Первые две работы были первоначально опубликованы в Ленинградском журнале «Лесное хозяйство, лесная промышленность и топливо» за 1925 год. Следующие две из названных работ полностью были опубликованы в научных трудах Воронежского сельскохозяйственного института (т. 6, 1926 г. и т. 7, 1928 г.). Работа «Строение однородных насаждений» предварительно была опубликована в журнале «Лесное хозяйство, лесная промышленность и топливо» в 1923 году. Она вызвала на страницах журнала шумную полемику, но мои позиции не были поколеблены. Таблица строения однородных насаждений, данная мною, была подтверждена другими исследованиями и вошла в практику. Также вошли в практику таблицы хода роста для березовых и осиновых насаждений. Они напечатаны в лесных справочниках профессора М. М. Орлова и инженера Б. И. Селибера. Таблицы для еловых насаждений нашли меньшее применение, нежели таблицы для других пород. Они напечатаны лишь в справочнике инженера Б. И. Селибера. Позднее они были напечатаны в различных справочниках по таксации леса. В конце 1929 года я собрал свои работы о таблицах хода роста для насаждений сосны, березы, осины и ели, присоединил к ним работу о строении насаждений и сдал для печати отдельной книгой. В 1930 году вышла книга в издании Сельхозгиза под названием: «Нормальная производительность лесонасаждений сосны, березы, осины и ели (Всеобщие таблицы хода роста)». В 1931 году эта книга вышла вторым изданием.

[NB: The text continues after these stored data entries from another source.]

import Summits.AtomisticToContinuum.HydrodynamicLimit.Theorems.EquilibriumFastWindowLD.Negative.ConservedWindowSums

/-!
# `EquilibriumFastWindowLD` — negative knowledge (a.3): orthogonality to the ENERGY `|v|²` is load-bearing

Support file for crux `stmt-AtomisticToContinuum-14440` (`TwoClocks.EquilibriumFastWindowLD`), written by
the standing disprover (cdisprove seat). `EquilibriumFastWindowLDWithoutOrthEnergy` is the crux with the
single clause `∀ x, ∫ F(x,v) |v|² M_{1,u₀,θ₀}(v) dv = 0` DELETED (all other tokens verbatim; it trivially
implies the crux) and it is FALSE, unconditionally: with `a₀ = θ₀ = 1`, `u₀ = 0`, any small `σ`, the tree's
Alexander flows and the witness `F(x,v) = ‖v‖² − 3` (continuous, quadratic growth, `⊥ 1` and `⊥ v_j` under
`M_{1,0,1}` — but `∫ F|v|²M = 15 − 9 = 6 ≠ 0`), the window sum `Σᵢ w⁻¹∫₀ʷ F(vᵢ(r)) dr = 2E(z) − 3(N+1)` is
CONSERVED along every hard-sphere flow (`windowSum_affine_normSq_eq`), so for every window the moment is the
static value `(e^{-3β}(1-2β)^{-3/2})^{N+1} = e^{2ε(N+1)}` with `ε := ½(−3β − (3/2)log(1−2β)) > 0`
(`log(1−2β) < −2β`), twice the allowed exponent: the conclusion fails at `β = min β₀ ¼`, this `ε`, every
`τ`, at `N = N₀`. Physically: the energy shell is an exactly invariant structure; a tilt of the temperature
is never relaxed by the deterministic dynamics, and only `F ⊥ |v|²` makes its first-order gain vanish.
-/

noncomputable section

open MeasureTheory ProbabilityTheory Real Set
open scoped ENNReal

namespace Summit.AtomisticToContinuum.HydrodynamicLimit.Theorems.EquilibriumFastWindowLDNegative

open Literature.Analysis.FluidPDE Literature.MathematicalPhysics.KineticTheory
open Summit.AtomisticToContinuum.HydrodynamicLimit.Theorems.CorrectorPressureDecayNegative

/-- `TwoClocks.EquilibriumFastWindowLD` with the clause `F ⊥ |v|²` (`∀ x, ∫ F(x,v)‖v‖² M = 0`) DELETED;
all other tokens verbatim. A variant statement refuted below, not a fact. -/
def EquilibriumFastWindowLDWithoutOrthEnergy : Prop :=
  ∃ σ₀ : ℝ, 0 < σ₀ ∧ ∀ (a₀ θ₀ : ℝ) (u₀ : V3), 0 < a₀ → 0 < θ₀ → ∀ σ : ℝ, 0 < σ → σ < σ₀ →
    ∀ Φ : (N : ℕ) → HardSphereFlow (Torus.geometry (Fin 3)) (hsDiameter σ N) (N + 1),
    ∀ F : T3 × V3 → ℝ, Continuous F → (∃ C : ℝ, ∀ y, |F y| ≤ C * (1 + ‖y.2‖ ^ 2)) →
    (∀ x, ∫ v, F (x, v) * localMaxwellian 1 θ₀ u₀ v = 0) →
    (∀ x (j : Fin 3), ∫ v, F (x, v) * v j * localMaxwellian 1 θ₀ u₀ v = 0) →
    ∃ β₀ : ℝ, 0 < β₀ ∧ ∀ β : ℝ, |β| ≤ β₀ → ∀ ε : ℝ, 0 < ε → ∃ τ : ℝ, 0 < τ ∧ ∃ N₀ : ℕ,
      ∀ N : ℕ, N₀ ≤ N →
        ∫⁻ z, ENNReal.ofReal (Real.exp (β * ∑ i : Fin (N + 1),
            (τ * ((N : ℝ) + 1) ^ (-(1 / 3 : ℝ)))⁻¹ *
              ∫ r in (0 : ℝ)..(τ * ((N : ℝ) + 1) ^ (-(1 / 3 : ℝ))), F (((Φ N).flow r z) i)))
          ∂(localGibbsLaw σ (fun _ => a₀) (fun _ => u₀) (fun _ => θ₀) N (Φ N)) ≤
        ENNReal.ofReal (Real.exp (ε * ((N : ℝ) + 1)))

/-- **The per-particle factor of an affine energy observable is an exact exponential**: for `0 < 1 - 2c`,
`e^{x} ((1-2c)^{-1/2})³ = exp(x − (3/2) log(1−2c))`. [folklore] -/
theorem exp_mul_rpow_cube_eq_exp (x : ℝ) {c : ℝ} (hc : 0 < 1 - 2 * c) :
    Real.exp x * ((1 - 2 * c) ^ (-(1 / 2 : ℝ))) ^ 3 = Real.exp (x - 3 / 2 * Real.log (1 - 2 * c)) := by
  rw [Real.rpow_def_of_pos hc, ← Real.exp_nat_mul, ← Real.exp_add]
  congr 1
  push_cast
  ring

/-- **An exact exponential moment twice too large contradicts the conclusion**: if `ε > 0` and the
window moment equals `(e^{2ε})^{N+1}` in the form produced by `windowMoment_affine_normSq_eq`, it is not
`≤ exp(ε(N+1))`. [folklore] -/
theorem not_le_of_moment_eq {M : ℝ≥0∞} {x c ε : ℝ} (hc : 0 < 1 - 2 * c) (hε : 0 < ε)
    (h2ε : x - 3 / 2 * Real.log (1 - 2 * c) = 2 * ε) (N : ℕ)
    (hM : M = (ENNReal.ofReal (Real.exp x) * ENNReal.ofReal ((1 - 2 * c) ^ (-(1 / 2 : ℝ))) ^ 3) ^ (N + 1)) :
    ¬ M ≤ ENNReal.ofReal (Real.exp (ε * ((N : ℝ) + 1))) := by
  have hr : 0 ≤ (1 - 2 * c) ^ (-(1 / 2 : ℝ)) := Real.rpow_nonneg hc.le _
  rw [hM, ← ENNReal.ofReal_pow hr, ← ENNReal.ofReal_mul (Real.exp_pos _).le,
    exp_mul_rpow_cube_eq_exp x hc, h2ε, ← ENNReal.ofReal_pow (Real.exp_pos _).le, ← Real.exp_nat_mul,
    ENNReal.ofReal_le_ofReal_iff (Real.exp_pos _).le, Real.exp_le_exp, not_le]
  push_cast
  nlinarith

/-- **(a.3) Orthogonality to `|v|²` is load-bearing.** [folklore] -/
theorem equilibriumFastWindowLD_false_without_orthEnergy : ¬ EquilibriumFastWindowLDWithoutOrthEnergy := by
  rintro ⟨σ₀, hσ₀, h⟩
  -- a reduced density in range and the Alexander flows
  set σ : ℝ := min (σ₀ / 2) (1 / 4) with hσdef
  have hσpos : 0 < σ := lt_min (by linarith) (by norm_num)
  have hσlt : σ < σ₀ := (min_le_left _ _).trans_lt (by linarith)
  have hσ2 : σ ≤ 1 / 2 := (min_le_right _ _).trans (by norm_num)
  have hσhalf : σ < 2⁻¹ := (min_le_right _ _).trans_lt (by norm_num)
  set Φ : (N : ℕ) → HardSphereFlow (Torus.geometry (Fin 3)) (hsDiameter σ N) (N + 1) :=
    fun N => Classical.choice (nonempty_flow hσpos hσhalf N) with hΦdef
  -- the witness `F(x,v) = -3 + 1·‖v‖²`
  set F : T3 × V3 → ℝ := fun y => -3 + 1 * ‖y.2‖ ^ 2 with hFdef
  have hFc : Continuous F := by rw [hFdef]; fun_prop
  have hFg : ∃ C : ℝ, ∀ y, |F y| ≤ C * (1 + ‖y.2‖ ^ 2) := by
    refine ⟨3, fun y => ?_⟩
    rw [hFdef]
    have h0 : 0 ≤ ‖y.2‖ ^ 2 := sq_nonneg _
    rw [abs_le]
    constructor <;> nlinarith
  have hF1 : ∀ x : T3, ∫ v, F (x, v) * localMaxwellian 1 1 (0 : V3) v = 0 := by
    intro x
    simp only [hFdef]
    rw [integral_affine_normSq_mul_localMaxwellian (-3) 1]
    norm_num
  have hFv : ∀ (x : T3) (j : Fin 3), ∫ v, F (x, v) * v j * localMaxwellian 1 1 (0 : V3) v = 0 := by
    intro x j
    simp only [hFdef]
    exact integral_radial_mul_coord_mul_localMaxwellian (fun s => -3 + 1 * s) 1 j
  obtain ⟨β₀, hβ₀, hβ⟩ := h 1 1 0 one_pos one_pos σ hσpos hσlt Φ F hFc hFg hF1 hFv
  -- a tilt in range and the doubled exponent
  set β : ℝ := min β₀ (1 / 4) with hβdef
  have hβpos : 0 < β := lt_min hβ₀ (by norm_num)
  have hβle : |β| ≤ β₀ := by rw [abs_of_pos hβpos]; exact min_le_left _ _
  have hβ4 : β ≤ 1 / 4 := min_le_right _ _
  have hc : 0 < 1 - 2 * (β * 1) := by linarith
  set ε : ℝ := (β * (-3) - 3 / 2 * Real.log (1 - 2 * (β * 1))) / 2 with hεdef
  have hlog : Real.log (1 - 2 * (β * 1)) < -2 * β := by
    have h := Real.log_lt_sub_one_of_pos hc (by linarith)
    linarith
  have hε : 0 < ε := by rw [hεdef]; linarith
  obtain ⟨τ, hτ, N₀, hN⟩ := hβ β hβle ε hε
  have hw : 0 < τ * ((N₀ : ℝ) + 1) ^ (-(1 / 3 : ℝ)) := mul_pos hτ (Real.rpow_pos_of_pos (by positivity) _)
  have hval := windowMoment_affine_normSq_eq one_pos hσ2 N₀ (Φ N₀) (-3) 1 (β := β) (by linarith) hw
  exact not_le_of_moment_eq hc hε (by rw [hεdef]; ring) N₀ hval (hN N₀ le_rfl)

end Summit.AtomisticToContinuum.HydrodynamicLimit.Theorems.EquilibriumFastWindowLDNegative

end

В 1929 году редакцией журнала «Лесовод» мне было предложено принять участие в задуманном редакцией издании «Справочник лесовода». Я принял участие и написал для справочника раздел лесной таксации. Это было первое издание моего будущего учебника по таксации леса.
В том же 1929 году по просьбе московского журнала «Лесное хозяйство» я поместил в нем большую статью: «Об оборотах рубки для лесопильной промышленности». Статья эта имела большой успех и сохранила свое значение до сих пор, как метод расчета для определения возраста рубки лесонасаждений. Оценивая сейчас первые десять лет моего пребывания в Воронеже, я прихожу к выводу, что, несмотря на непрерывную административную работу в институте, моя научная деятельность была продуктивной. Результаты моей научной работы вошли в практическую жизнь нашей страны и используются в лесном хозяйстве до сих пор.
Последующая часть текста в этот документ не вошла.